### [Goal of the exercise]
Your response should be the lines from the one holding "have h : z ∈" to the last line of the data below, copied exactly and with no additions.

(Saved entries)
_ _ _ _ _
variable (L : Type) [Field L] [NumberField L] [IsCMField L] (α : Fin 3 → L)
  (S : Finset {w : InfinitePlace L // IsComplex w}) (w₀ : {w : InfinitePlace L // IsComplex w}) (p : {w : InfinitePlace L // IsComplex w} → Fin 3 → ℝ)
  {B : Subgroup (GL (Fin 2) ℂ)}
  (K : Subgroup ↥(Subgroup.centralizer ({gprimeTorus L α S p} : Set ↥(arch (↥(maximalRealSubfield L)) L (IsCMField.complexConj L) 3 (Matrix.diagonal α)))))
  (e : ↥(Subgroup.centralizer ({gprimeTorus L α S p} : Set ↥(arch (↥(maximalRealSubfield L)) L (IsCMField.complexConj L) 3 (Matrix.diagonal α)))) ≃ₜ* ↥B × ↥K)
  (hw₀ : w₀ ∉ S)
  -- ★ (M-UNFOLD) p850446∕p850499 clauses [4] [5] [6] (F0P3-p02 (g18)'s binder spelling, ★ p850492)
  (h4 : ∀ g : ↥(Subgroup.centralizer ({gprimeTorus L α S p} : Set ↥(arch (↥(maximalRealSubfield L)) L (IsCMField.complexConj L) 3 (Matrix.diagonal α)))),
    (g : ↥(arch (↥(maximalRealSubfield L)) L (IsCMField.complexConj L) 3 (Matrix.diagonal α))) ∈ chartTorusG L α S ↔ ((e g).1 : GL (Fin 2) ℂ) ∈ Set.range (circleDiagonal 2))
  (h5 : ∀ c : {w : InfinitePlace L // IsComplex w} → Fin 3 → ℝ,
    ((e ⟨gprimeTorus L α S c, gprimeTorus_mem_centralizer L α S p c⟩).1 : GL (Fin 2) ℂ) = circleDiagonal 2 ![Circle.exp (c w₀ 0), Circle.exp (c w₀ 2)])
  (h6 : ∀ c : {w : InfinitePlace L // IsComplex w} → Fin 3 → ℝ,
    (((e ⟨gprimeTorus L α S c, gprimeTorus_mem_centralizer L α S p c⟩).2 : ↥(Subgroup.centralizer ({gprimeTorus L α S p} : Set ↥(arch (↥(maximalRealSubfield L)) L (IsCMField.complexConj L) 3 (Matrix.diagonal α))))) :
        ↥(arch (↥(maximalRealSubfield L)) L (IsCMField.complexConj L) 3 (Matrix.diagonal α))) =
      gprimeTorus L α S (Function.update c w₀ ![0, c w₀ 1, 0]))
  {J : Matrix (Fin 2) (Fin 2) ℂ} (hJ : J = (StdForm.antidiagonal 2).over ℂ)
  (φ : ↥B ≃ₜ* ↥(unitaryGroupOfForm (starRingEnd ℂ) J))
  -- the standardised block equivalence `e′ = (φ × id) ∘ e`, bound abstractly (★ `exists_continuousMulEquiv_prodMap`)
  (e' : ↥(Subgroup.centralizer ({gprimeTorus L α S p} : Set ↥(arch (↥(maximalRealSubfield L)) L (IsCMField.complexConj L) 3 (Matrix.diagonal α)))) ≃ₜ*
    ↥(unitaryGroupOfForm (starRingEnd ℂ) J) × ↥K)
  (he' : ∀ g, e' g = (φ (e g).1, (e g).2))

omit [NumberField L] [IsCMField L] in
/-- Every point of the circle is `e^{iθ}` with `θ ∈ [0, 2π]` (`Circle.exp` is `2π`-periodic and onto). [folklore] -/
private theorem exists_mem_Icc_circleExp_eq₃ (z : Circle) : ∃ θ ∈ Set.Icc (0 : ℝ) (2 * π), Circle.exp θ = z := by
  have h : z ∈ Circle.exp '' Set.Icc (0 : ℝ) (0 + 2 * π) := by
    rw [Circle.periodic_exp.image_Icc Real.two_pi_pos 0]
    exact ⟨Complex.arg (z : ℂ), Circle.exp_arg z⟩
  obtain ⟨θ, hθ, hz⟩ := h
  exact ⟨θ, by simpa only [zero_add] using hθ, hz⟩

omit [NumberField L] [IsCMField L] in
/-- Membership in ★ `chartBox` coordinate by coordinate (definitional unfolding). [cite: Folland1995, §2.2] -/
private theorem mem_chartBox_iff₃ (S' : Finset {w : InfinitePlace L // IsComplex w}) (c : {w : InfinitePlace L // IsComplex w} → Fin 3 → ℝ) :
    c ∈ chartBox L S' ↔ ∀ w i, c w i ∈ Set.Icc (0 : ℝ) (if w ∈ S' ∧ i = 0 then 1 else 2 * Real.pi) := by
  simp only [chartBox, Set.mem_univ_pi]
_ _ _ _ _
### [Result]
  have h : z ∈ Circle.exp '' Set.Icc (0 : ℝ) (0 + 2 * π) := by
    rw [Circle.periodic_exp.image_Icc Real.two_pi_pos 0]
    exact ⟨Complex.arg (z : ℂ), Circle.exp_arg z⟩
  obtain ⟨θ, hθ, hz⟩ := h
  exact ⟨θ, by simpa only [zero_add] using hθ, hz⟩

omit [NumberField L] [IsCMField L] in
/-- Membership in ★ `chartBox` coordinate by coordinate (definitional unfolding). [cite: Folland1995, §2.2] -/
private theorem mem_chartBox_iff₃ (S' : Finset {w : InfinitePlace L // IsComplex w}) (c : {w : InfinitePlace L // IsComplex w} → Fin 3 → ℝ) :
    c ∈ chartBox L S' ↔ ∀ w i, c w i ∈ Set.Icc (0 : ℝ) (if w ∈ S' ∧ i = 0 then 1 else 2 * Real.pi) := by
  simp only [chartBox, Set.mem_univ_pi]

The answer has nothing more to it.